[Stored data entries]
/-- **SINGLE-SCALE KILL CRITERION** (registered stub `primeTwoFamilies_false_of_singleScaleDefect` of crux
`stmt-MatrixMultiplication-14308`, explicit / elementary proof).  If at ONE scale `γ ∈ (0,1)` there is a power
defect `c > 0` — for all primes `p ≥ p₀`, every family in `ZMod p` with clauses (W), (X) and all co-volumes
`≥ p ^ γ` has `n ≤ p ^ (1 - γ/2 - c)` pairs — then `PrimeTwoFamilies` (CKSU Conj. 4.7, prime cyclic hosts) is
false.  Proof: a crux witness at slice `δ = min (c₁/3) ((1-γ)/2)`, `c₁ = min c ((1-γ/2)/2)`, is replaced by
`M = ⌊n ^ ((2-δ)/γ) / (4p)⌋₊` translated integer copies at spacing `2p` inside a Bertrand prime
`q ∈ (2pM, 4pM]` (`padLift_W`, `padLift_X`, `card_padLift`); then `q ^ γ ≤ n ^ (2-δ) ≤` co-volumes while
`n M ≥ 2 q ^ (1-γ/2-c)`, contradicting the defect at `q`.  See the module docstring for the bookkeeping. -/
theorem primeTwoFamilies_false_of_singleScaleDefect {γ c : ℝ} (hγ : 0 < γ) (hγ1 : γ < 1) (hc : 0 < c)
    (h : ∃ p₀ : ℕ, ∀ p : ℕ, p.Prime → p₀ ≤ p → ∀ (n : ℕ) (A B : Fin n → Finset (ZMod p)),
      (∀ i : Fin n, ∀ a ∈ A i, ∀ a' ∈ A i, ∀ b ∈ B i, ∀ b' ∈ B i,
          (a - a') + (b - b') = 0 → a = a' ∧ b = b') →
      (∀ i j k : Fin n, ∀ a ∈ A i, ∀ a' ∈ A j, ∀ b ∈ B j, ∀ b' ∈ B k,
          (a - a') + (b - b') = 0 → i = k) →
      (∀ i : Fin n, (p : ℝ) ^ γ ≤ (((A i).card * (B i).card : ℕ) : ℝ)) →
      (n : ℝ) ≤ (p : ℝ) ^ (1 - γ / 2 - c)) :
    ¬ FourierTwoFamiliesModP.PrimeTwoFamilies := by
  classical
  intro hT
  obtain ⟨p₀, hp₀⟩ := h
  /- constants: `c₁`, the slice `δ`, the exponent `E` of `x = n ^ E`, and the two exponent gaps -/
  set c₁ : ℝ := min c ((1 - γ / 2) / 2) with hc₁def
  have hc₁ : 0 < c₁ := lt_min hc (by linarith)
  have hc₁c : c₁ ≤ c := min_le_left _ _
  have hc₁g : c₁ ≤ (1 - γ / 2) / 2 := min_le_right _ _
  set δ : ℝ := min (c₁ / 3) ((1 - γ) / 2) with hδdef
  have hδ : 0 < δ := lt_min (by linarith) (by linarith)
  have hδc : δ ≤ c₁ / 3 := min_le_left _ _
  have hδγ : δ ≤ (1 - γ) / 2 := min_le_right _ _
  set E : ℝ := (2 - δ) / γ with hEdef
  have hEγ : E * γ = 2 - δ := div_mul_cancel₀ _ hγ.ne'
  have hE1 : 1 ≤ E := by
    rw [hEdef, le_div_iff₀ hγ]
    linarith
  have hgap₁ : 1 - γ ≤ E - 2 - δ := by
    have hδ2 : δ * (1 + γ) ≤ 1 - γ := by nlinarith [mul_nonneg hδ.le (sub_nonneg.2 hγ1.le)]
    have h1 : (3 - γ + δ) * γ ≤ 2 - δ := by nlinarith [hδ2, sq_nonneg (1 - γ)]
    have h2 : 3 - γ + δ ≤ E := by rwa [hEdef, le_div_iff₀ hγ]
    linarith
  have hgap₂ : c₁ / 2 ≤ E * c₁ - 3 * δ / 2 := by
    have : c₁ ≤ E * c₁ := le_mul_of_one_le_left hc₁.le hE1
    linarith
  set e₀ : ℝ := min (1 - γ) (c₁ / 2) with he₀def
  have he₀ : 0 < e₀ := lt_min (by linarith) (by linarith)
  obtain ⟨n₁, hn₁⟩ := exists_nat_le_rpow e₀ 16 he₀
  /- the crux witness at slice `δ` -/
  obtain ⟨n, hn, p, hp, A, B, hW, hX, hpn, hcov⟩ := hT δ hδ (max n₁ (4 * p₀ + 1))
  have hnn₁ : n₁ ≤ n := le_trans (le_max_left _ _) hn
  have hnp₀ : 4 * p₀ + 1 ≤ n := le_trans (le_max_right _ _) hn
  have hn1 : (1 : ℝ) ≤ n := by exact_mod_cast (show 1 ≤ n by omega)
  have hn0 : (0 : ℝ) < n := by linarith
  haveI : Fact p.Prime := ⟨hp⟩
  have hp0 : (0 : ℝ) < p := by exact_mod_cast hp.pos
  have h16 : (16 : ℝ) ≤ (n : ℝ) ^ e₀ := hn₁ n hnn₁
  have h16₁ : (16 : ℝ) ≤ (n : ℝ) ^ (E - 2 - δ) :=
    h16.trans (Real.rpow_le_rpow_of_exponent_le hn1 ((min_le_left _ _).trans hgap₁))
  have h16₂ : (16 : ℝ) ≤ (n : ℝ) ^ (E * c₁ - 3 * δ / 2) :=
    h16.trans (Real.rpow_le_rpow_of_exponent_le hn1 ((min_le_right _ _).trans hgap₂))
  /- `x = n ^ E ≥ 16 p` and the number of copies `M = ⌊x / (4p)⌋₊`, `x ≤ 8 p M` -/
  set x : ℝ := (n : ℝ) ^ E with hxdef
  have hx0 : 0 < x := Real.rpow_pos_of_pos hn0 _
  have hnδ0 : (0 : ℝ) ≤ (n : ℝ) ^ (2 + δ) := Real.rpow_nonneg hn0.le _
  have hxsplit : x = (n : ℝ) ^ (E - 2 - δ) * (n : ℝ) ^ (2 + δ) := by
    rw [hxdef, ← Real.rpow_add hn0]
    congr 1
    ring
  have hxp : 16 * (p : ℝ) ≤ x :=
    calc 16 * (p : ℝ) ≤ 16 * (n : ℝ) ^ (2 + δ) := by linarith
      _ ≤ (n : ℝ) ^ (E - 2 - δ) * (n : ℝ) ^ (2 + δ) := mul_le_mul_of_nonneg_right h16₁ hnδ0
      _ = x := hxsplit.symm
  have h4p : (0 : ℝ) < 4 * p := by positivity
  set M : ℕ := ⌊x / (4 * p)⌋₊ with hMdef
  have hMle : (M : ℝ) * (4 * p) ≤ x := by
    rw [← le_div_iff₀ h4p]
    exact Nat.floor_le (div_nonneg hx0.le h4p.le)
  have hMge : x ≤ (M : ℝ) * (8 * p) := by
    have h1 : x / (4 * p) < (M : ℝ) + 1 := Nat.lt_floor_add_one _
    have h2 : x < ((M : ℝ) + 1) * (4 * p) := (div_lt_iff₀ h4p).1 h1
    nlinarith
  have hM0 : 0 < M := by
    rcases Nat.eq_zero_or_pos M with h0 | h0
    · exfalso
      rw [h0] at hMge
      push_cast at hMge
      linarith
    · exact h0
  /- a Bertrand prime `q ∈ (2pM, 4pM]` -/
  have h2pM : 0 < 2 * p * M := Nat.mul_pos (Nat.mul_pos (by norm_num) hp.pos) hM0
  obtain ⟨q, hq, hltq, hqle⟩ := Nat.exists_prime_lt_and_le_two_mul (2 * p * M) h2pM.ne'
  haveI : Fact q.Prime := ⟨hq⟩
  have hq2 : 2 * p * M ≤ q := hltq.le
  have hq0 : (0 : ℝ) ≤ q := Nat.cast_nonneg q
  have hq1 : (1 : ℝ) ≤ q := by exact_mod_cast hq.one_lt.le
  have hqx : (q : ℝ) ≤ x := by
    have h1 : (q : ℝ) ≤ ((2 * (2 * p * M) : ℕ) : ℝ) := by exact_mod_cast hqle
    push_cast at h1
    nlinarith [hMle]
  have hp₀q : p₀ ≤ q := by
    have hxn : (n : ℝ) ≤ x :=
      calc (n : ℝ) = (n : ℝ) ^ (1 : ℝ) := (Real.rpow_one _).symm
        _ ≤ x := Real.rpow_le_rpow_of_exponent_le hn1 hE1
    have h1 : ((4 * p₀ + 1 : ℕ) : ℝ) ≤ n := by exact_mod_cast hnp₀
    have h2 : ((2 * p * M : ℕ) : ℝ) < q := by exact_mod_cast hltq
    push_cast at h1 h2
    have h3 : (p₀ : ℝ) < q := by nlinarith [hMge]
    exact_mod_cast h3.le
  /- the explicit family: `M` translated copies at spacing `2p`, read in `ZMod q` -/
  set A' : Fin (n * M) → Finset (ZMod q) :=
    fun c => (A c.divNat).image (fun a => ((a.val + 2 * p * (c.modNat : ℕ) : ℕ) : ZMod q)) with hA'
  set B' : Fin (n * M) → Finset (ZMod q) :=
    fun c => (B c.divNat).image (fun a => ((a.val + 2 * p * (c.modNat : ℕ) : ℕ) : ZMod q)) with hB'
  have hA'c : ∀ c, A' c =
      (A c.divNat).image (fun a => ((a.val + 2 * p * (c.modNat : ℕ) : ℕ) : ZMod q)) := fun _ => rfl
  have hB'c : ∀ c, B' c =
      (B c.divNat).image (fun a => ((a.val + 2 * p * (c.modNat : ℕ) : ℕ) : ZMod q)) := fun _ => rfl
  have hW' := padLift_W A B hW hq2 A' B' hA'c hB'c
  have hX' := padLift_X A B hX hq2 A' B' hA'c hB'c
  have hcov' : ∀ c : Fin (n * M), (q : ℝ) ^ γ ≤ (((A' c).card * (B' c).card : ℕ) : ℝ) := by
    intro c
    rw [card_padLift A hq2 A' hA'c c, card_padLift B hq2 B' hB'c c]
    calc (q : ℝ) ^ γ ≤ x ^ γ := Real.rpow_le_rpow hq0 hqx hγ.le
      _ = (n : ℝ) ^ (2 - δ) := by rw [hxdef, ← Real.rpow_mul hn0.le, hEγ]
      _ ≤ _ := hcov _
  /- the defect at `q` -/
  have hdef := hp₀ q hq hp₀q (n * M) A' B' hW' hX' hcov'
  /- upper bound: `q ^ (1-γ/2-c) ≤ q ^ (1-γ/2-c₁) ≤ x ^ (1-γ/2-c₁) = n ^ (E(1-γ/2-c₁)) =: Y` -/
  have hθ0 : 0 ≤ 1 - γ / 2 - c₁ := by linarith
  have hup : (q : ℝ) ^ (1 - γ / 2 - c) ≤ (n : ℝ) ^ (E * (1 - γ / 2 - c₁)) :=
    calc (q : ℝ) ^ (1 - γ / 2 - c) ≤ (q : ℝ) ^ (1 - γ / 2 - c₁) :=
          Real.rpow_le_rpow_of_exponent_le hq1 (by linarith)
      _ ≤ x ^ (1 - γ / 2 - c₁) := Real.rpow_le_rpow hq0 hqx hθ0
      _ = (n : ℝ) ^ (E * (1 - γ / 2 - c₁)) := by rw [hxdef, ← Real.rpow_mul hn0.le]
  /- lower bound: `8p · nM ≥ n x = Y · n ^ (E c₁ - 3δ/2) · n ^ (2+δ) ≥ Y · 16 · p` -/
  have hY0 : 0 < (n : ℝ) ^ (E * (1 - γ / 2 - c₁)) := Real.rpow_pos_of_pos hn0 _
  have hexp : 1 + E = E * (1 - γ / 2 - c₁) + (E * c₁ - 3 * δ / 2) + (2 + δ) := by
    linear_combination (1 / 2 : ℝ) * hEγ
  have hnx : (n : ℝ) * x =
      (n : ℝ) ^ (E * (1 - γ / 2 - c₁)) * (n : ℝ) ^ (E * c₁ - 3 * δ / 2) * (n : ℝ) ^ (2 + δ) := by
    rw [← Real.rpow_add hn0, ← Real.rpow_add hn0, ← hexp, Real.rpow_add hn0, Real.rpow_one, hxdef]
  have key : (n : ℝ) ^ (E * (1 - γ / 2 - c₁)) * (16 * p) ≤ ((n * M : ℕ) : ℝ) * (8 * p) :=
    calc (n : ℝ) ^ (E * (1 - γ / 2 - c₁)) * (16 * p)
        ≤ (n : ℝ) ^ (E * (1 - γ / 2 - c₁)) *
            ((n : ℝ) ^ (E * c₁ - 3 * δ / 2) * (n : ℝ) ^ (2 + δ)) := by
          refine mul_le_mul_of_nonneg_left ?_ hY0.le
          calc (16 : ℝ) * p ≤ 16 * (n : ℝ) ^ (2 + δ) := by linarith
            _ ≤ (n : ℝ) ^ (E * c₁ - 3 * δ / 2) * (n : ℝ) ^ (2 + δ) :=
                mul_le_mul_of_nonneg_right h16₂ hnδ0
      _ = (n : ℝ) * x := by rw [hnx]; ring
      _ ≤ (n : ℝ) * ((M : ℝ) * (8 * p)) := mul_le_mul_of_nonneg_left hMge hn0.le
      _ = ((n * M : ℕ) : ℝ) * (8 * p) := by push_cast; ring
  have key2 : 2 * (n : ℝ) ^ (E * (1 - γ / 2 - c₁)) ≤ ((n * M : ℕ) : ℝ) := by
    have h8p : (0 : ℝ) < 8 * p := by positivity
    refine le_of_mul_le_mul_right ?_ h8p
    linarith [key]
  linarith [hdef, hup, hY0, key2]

→ **Assignment**: A word-for-word copy of the lines above from the one with "have he₀ : 0" through the one with "obtain ⟨n, hn, p, hp, A, B, hW, hX, hpn, hcov⟩", inclusive, is the only output wanted.

→ **Reply to the task**:
  have he₀ : 0 < e₀ := lt_min (by linarith) (by linarith)
  obtain ⟨n₁, hn₁⟩ := exists_nat_le_rpow e₀ 16 he₀
  /- the crux witness at slice `δ` -/
  obtain ⟨n, hn, p, hp, A, B, hW, hX, hpn, hcov⟩ := hT δ hδ (max n₁ (4 * p₀ + 1))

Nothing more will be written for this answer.